### Data for review ###

import Literature.Probability.LatticeModels.PairIdentities
import HarnessLib

/-!
# s-holomorphicity of the critical FK-Ising observable (Smirnov 2010, Lemma 4.5): the discharge

Topic `Literature/Probability/LatticeModels`; ninth and final instalment of node 1 of the
discharge programme for crit-ising.S18. Main result:

* **`isSHolomorphic_fkIsingObservable_of_zdArcA_connected_of_planar`**: the two planar-topology
  named facts `medialCycle_separates` (T1, planar duality of the loop representation) and
  `medialCycle_turning` (T2, Hopf's Umlaufsatz for cycles of the turning rule) imply the
  corrected node-1 fact `isSHolomorphic_fkIsingObservable_of_zdArcA_connected`
  (`FKInterfacePairing.lean`): for admissible Dobrushin data whose wired arc is connected
  through `Ω_δ`, `refPhase c₀ · F` is s-holomorphic on the interior medial vertices, `F` being
  H21's critical FK-Ising observable `fkIsingObservable D criticalFKIsingParam`.

The chain (all proved here, on top of the eight earlier instalments):
`pair_weighted` (the weighted pair identity `w(ω)X(ω) + w(ω ∪ e)X(ω ∪ e) = 0` in all cases
0/1/2 of Smirnov's table, with the FK ratio `√2` / `1/√2` decided by reachability:
`reachable_of_both_arrive` in case 2, T1 in case 1, transferred to the wired subtype graph of
`rcWeight` under (H1)) → `sum_weighted_arrivalSum` (`sum_powerset_pair`) →
`dartObs_add_dartObs_partner` / `dartObs_out` (arrivals resp. departures at an interior medial
vertex add up to `κ F(e)`, `κ = (σ + σ̄)/2 = cos(π/8)`; `passageSum_cTgt`,
`fkIsingObservable_eq_sum`) → `projLine_cTgt` / `projLine_cSrc` (Lemma 4.1: `dartObs q` lies on
the line `quarterPhase (dartDir c₀ q) ℝ`, corners two faces apart carry orthogonal lines, so
`Proj[F(e); ℓ(r)] = κ⁻¹ dartObs r` for both medial vertices of the corner `r`) → the theorem
(`cornerLine = ± 2^{1/4} refPhase · quarterPhase (dartDir)`, `projLine_mul_mul`; degenerate
interior sites with no inner face are handled by `faces_dichotomy`: there `F` vanishes at both
medial vertices).

What is NOT proved here: T1 and T2 themselves (named facts in `WeightTable.lean`), and the
hypothesis (H1) for the canonical discretisations `dobrushinData D δ` of crit-ising.S18.
-/

noncomputable section

namespace Literature.Probability.LatticeModels

open Finset SimpleGraph



/-! ### Small lemmas for the summation step -/

section Small

variable {D : DiscreteDobrushin} {ω ω' : Percolation.BondConfig (Site 2)} {c₀ p : Site 2 × Fin 4}

local notation "β" => D.bcBondConfig ω
local notation "β'" => D.bcBondConfig ω'

/-- **The two corners leaving a medial vertex**: `cSrc q = cTgt p` iff `q` is `(p.1, p.2 + 1)` (same
vertex, next face) or `(p.1 + u_{k+1}, p.2 + 3)` (other endpoint). [folklore] -/
theorem cSrc_eq_cTgt_iff {q : Site 2 × Fin 4} :
    cSrc q = cTgt p ↔ q = (p.1, p.2 + 1) ∨ q = (p.1 + cornerUnit (p.2 + 1), p.2 + 3) := by
  rw [← cTgt_crossPred, cTgt_eq_cTgt_iff]
  obtain ⟨v, k⟩ := q
  obtain ⟨x, j⟩ := p
  simp only [cornerPartner, Prod.mk.injEq]
  constructor
  · rintro (⟨rfl, h⟩ | ⟨rfl, h⟩)
    · exact Or.inl ⟨rfl, by rw [← h]; omega⟩
    · exact Or.inr ⟨rfl, by omega⟩
  · rintro (⟨rfl, rfl⟩ | ⟨rfl, rfl⟩)
    · exact Or.inl ⟨rfl, by omega⟩
    · exact Or.inr ⟨rfl, by omega⟩

/-- The arrival sum is symmetric in the two arriving corners. [cite: Smirnov2010, proof of Lemma 4.5] -/
theorem arrivalSum_partner (φ : ℤ → ℂ) (β₀ : Percolation.BondConfig (Site 2)) (c p₀ : Site 2 × Fin 4) (N₀ : ℕ) :
    arrivalSum φ β₀ c (cornerPartner p₀) N₀ = arrivalSum φ β₀ c p₀ N₀ := by
  unfold arrivalSum
  refine Finset.sum_congr ?_ fun _ _ => rfl
  refine Finset.filter_congr fun j _ => ?_
  rw [partner_partner, or_comm]

/-- **Case 0 of the pairing**: if no dart of the exploration of `ω` arrives at `e`, neither does
any dart of the exploration of `ω ∪ e` (same orbit, `cornerOrbit_toggle_case0`), and both
arrival sums vanish. [cite: Smirnov2010, proof of Lemma 4.5] -/
theorem arrivalSum_case0 (hagree : ∀ e, e ≠ cTgt p → (e ∈ β' ↔ e ∈ β)) (hdiff : ¬ (cTgt p ∈ β' ↔ cTgt p ∈ β)) {N : ℕ}
    (h₁ : ∀ i < N, cornerOrbit β c₀ i ≠ p) (h₂ : ∀ i < N, cornerOrbit β c₀ i ≠ cornerPartner p) (φ : ℤ → ℂ) :
    arrivalSum φ β c₀ p N = 0 ∧ arrivalSum φ β' c₀ p N = 0 := by
  have hcase := cornerOrbit_toggle_case0 hagree hdiff h₁ h₂
  constructor
  · refine Finset.sum_eq_zero fun j hj => ?_
    rw [Finset.mem_filter, Finset.mem_range] at hj
    rcases hj.2 with h | h
    · exact absurd h (h₁ j hj.1)
    · exact absurd h (h₂ j hj.1)
  · refine Finset.sum_eq_zero fun j hj => ?_
    rw [Finset.mem_filter, Finset.mem_range] at hj
    rw [hcase j hj.1.le] at hj
    rcases hj.2 with h | h
    · exact absurd h (h₁ j hj.1)
    · exact absurd h (h₂ j hj.1)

###

» **What you need to do**: Go line by line through the data and copy any that contain "theorem".

» **Task result**:
`Proj[F(e); ℓ(r)] = κ⁻¹ dartObs r` for both medial vertices of the corner `r`) → the theorem
theorem cSrc_eq_cTgt_iff {q : Site 2 × Fin 4} :
theorem arrivalSum_partner (φ : ℤ → ℂ) (β₀ : Percolation.BondConfig (Site 2)) (c p₀ : Site 2 × Fin 4) (N₀ : ℕ) :
theorem arrivalSum_case0 (hagree : ∀ e, e ≠ cTgt p → (e ∈ β' ↔ e ∈ β)) (hdiff : ¬ (cTgt p ∈ β' ↔ cTgt p ∈ β)) {N : ℕ}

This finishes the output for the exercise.